--- Supplied entries ---

import Summits.Ventures.AbcSig.Rows.TemplateAB
import Summits.Ventures.AbcSig.Levels.N61
import Summits.Ventures.AbcSig.Levels.N122

/-!
# Venture AbcSig — ROW `C2aL61A6eqAB`: `61^m·xⁿ + 2^a·yⁿ = z²` (SECOND coefficient distribution of the cell; the distribution `xⁿ + 2^a·61^m·yⁿ = z²` is `Rows/C2aL61A6eq.lean`), class `a 6` (GENERATED by plean/leanrow.py)

HONEST FRAMING. A row of a COMPUTATION cell (`pub-abcsig`); a CONDITIONAL theorem, no claim on ABC or any summit.
Hypotheses: `BS04Package` (CITED), `DataComplete` at levels [61, 122] (COMPUTED, two-engine certified
level files), and the listed per-orbit exclusions `hX_…` (CITED — e.g. the cell's M6 Eisenstein certificates; the
row's R5 cell names each). Everything else is kernel-checked (`Rows/TemplateAB.lean`, `Levels/N….lean` — the SAME level files as the first distribution). Exponent
range: prime `n ≥ 11`, `n ≠ 61`; `B = 2^a 61^m` with `a, m < n` (n-th-power free).
Row of record:  (sha256 ; SIGNED 2026-08-22T08:50:29Z by referee (ref-g4)); its R0: THEOREM (uses CITED arithmetic facts) for all primes n >= 11 with n coprime to 3904 — class: REPRODUCTION candidate of a BS04 Thm 1.3 cell (both distributions o. Exponents left open by the row of record are excluded here via ; kernel-sieve residuals the row of record closes by a cell module (M6 Eisenstein / M4 Kraus certificates) appear as CITED hypotheses .
-/

namespace Summit.Ventures.AbcSig

/-- Row `C2aL61A6eqAB`: second coefficient distribution `61^m·xⁿ + 2^a·yⁿ = z²` (see module docstring). -/
theorem row_C2aL61A6eqAB (M : NewformModel) (hP : M.BS04Package)
    (hD61 : M.DataComplete 61 level61Orbits) (hD122 : M.DataComplete 122 level122Orbits)
    (n : ℕ) (hn : n.Prime) (hmin : 11 ≤ n) (hnℓ : n ≠ 61) (m : ℕ) (hm : 1 ≤ m) (hmn : m < n)
    (hX_orbit_122_3 : n ∈ ([31] : List ℕ) → M.Excludes 122 orbit_122_3 (famAB (61 ^ m) (2 ^ 6) n (fun _ _ => True)))
    (x y z : ℤ) (hxy1 : x * y ≠ 1) (hxy2 : x * y ≠ -1) : ¬ IsPrimitiveSolution (61 ^ m) (2 ^ 6) 1 n x y z := by
  have hℓ : Nat.Prime 61 := by norm_num
  have h7 : 7 ≤ n := by omega
  have hS61 :=
    (level61_sieve n hn h7 (fun o => M.Excludes 61 o (famAB (61 ^ m) (2 ^ 6) n (fun _ _ => True))) (fun h => absurd h (by simp only [List.mem_cons, List.not_mem_nil, or_false]; omega)))
  have hS122 :=
    (level122_sieve n hn h7 (fun o => M.Excludes 122 o (famAB (61 ^ m) (2 ^ 6) n (fun _ _ => True))) (fun h => absurd h (by simp only [List.mem_cons, List.not_mem_nil, or_false]; omega)) hX_orbit_122_3)
  exact rowC2aAB_a6 61 hℓ (by norm_num) M hP n hn h7 hnℓ hD61 hD122 m hm hmn
    hS61
    hS122 x y z hxy1 hxy2

end Summit.Ventures.AbcSig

---

### Work instruction
Look back at the entries above. Retype the line with "CITED hypotheses .", the line with "(hD61 : M.DataComplete", and all lines in between.

### Answer to this exercise
Row of record:  (sha256 ; SIGNED 2026-08-22T08:50:29Z by referee (ref-g4)); its R0: THEOREM (uses CITED arithmetic facts) for all primes n >= 11 with n coprime to 3904 — class: REPRODUCTION candidate of a BS04 Thm 1.3 cell (both distributions o. Exponents left open by the row of record are excluded here via ; kernel-sieve residuals the row of record closes by a cell module (M6 Eisenstein / M4 Kraus certificates) appear as CITED hypotheses .
-/

namespace Summit.Ventures.AbcSig

/-- Row `C2aL61A6eqAB`: second coefficient distribution `61^m·xⁿ + 2^a·yⁿ = z²` (see module docstring). -/
theorem row_C2aL61A6eqAB (M : NewformModel) (hP : M.BS04Package)
    (hD61 : M.DataComplete 61 level61Orbits) (hD122 : M.DataComplete 122 level122Orbits)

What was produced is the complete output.